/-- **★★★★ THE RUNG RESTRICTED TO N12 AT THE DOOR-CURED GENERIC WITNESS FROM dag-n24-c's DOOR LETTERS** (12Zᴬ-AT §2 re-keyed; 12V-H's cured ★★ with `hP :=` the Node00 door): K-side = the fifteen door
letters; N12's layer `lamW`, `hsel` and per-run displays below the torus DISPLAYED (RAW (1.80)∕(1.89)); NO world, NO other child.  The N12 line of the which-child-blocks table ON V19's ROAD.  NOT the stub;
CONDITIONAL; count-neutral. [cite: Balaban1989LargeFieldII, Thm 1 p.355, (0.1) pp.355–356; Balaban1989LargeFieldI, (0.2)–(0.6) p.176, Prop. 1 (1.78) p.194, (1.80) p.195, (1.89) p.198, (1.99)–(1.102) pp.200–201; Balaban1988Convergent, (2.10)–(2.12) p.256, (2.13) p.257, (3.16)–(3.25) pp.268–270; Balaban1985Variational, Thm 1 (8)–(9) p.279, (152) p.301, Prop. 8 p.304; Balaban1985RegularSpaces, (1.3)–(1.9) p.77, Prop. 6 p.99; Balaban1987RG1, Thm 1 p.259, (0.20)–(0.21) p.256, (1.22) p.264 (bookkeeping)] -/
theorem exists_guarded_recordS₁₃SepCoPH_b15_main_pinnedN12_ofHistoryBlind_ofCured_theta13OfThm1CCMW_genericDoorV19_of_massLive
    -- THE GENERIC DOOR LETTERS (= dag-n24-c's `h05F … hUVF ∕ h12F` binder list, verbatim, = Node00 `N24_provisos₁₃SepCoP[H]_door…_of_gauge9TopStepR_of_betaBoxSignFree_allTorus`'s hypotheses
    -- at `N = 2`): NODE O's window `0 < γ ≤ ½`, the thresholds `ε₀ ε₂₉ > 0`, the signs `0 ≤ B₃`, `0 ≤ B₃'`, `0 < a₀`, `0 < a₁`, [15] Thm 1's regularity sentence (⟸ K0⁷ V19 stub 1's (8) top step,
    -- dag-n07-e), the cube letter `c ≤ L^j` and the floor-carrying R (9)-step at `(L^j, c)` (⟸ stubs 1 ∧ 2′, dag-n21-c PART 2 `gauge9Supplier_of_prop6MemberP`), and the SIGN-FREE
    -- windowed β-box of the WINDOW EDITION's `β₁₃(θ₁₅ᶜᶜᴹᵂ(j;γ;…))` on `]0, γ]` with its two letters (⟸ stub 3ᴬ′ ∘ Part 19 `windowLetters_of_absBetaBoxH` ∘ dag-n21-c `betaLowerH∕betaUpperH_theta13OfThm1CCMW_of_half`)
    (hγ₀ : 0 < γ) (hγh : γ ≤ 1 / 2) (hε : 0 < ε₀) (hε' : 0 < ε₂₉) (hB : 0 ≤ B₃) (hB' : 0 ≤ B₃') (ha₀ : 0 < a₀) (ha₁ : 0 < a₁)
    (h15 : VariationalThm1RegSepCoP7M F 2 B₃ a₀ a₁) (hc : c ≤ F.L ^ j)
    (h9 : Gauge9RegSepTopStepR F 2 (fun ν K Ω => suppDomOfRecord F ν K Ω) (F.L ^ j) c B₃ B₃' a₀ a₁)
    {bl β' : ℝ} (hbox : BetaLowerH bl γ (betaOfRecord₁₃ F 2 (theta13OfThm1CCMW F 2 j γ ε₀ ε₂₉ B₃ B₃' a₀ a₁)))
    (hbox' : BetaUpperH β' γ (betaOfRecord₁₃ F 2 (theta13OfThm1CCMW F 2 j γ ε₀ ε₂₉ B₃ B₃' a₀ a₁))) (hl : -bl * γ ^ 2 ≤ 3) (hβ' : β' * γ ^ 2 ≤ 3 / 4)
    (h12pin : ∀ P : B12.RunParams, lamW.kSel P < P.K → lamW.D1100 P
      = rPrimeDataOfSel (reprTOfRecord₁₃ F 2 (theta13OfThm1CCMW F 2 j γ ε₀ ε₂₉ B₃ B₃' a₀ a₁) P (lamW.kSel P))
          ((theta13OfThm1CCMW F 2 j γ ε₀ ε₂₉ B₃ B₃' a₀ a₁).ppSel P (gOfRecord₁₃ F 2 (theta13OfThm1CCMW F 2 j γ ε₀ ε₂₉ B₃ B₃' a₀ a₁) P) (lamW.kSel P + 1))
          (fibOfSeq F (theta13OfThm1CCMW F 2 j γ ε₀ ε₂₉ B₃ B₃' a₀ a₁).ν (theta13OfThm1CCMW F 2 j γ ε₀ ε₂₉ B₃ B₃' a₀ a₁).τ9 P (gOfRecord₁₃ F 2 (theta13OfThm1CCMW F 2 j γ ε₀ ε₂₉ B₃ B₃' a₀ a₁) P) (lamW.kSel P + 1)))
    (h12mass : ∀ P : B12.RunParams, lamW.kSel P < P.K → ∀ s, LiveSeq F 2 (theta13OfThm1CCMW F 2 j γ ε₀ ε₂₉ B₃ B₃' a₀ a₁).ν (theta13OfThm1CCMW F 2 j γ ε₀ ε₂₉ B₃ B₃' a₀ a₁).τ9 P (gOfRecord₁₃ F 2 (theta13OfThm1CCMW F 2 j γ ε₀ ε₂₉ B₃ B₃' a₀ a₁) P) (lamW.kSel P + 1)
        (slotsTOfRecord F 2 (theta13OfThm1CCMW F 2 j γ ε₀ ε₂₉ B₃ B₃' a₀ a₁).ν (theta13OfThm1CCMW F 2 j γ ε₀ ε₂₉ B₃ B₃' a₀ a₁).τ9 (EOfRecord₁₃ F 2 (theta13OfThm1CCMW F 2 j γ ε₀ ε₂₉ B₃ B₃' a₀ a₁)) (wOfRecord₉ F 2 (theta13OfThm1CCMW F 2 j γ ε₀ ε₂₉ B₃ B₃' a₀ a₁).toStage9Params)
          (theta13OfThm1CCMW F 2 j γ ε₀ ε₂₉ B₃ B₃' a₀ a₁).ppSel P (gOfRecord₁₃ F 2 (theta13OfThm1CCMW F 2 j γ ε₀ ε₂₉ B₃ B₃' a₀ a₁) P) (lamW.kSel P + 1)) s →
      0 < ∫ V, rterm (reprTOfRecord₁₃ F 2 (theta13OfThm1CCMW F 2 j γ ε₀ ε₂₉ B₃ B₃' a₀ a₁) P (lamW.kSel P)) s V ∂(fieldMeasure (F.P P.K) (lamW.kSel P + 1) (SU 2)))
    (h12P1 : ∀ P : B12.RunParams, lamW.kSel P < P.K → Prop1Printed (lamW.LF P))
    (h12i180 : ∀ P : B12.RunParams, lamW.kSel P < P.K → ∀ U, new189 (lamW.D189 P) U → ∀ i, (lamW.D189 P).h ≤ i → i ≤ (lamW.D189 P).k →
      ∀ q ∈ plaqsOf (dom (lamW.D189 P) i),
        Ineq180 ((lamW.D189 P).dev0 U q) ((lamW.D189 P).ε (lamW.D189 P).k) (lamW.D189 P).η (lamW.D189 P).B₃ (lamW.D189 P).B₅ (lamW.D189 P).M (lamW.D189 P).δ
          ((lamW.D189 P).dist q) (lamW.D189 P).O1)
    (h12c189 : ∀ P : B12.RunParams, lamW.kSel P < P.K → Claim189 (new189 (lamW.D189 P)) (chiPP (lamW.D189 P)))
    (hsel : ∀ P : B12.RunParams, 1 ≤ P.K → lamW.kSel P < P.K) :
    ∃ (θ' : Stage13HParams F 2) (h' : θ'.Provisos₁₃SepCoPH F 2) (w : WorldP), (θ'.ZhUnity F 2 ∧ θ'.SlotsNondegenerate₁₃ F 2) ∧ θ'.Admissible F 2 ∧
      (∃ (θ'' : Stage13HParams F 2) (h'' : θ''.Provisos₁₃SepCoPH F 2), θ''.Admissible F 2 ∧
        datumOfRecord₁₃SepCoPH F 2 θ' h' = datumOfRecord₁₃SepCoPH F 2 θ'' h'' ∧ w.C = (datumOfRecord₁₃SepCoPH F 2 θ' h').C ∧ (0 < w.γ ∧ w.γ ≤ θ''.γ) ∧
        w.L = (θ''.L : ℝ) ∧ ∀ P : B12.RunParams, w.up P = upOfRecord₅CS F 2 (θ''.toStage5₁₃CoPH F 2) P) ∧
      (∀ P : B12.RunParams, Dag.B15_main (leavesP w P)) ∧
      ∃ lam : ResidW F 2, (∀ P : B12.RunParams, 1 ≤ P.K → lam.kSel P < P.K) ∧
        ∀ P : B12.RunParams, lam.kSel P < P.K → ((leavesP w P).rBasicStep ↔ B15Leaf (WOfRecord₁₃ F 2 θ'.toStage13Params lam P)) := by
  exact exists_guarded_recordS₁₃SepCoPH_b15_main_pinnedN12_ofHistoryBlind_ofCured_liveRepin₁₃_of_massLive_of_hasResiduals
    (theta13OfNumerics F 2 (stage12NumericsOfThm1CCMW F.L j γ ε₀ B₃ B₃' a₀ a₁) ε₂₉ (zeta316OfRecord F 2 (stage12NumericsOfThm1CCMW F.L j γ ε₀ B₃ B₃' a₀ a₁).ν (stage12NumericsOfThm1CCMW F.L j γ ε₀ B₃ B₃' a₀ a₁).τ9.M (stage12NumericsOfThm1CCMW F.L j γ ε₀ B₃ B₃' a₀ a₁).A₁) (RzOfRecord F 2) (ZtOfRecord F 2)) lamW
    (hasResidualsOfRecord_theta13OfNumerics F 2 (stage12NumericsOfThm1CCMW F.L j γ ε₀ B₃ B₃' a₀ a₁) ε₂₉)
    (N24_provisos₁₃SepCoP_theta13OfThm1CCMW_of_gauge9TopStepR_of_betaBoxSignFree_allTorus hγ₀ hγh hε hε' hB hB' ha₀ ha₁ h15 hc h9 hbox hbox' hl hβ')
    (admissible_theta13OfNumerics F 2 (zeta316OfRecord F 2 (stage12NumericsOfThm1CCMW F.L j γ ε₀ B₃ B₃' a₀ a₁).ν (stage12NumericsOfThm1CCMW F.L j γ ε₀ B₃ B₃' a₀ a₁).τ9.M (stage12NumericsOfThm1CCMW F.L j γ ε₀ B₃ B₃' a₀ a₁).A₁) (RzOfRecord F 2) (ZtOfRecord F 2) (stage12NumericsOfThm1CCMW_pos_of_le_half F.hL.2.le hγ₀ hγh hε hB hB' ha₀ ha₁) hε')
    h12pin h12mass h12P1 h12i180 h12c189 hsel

> Activity
The string "ppSel" appears in some lines of the material. Report how many, and nothing more.

> Answer area
2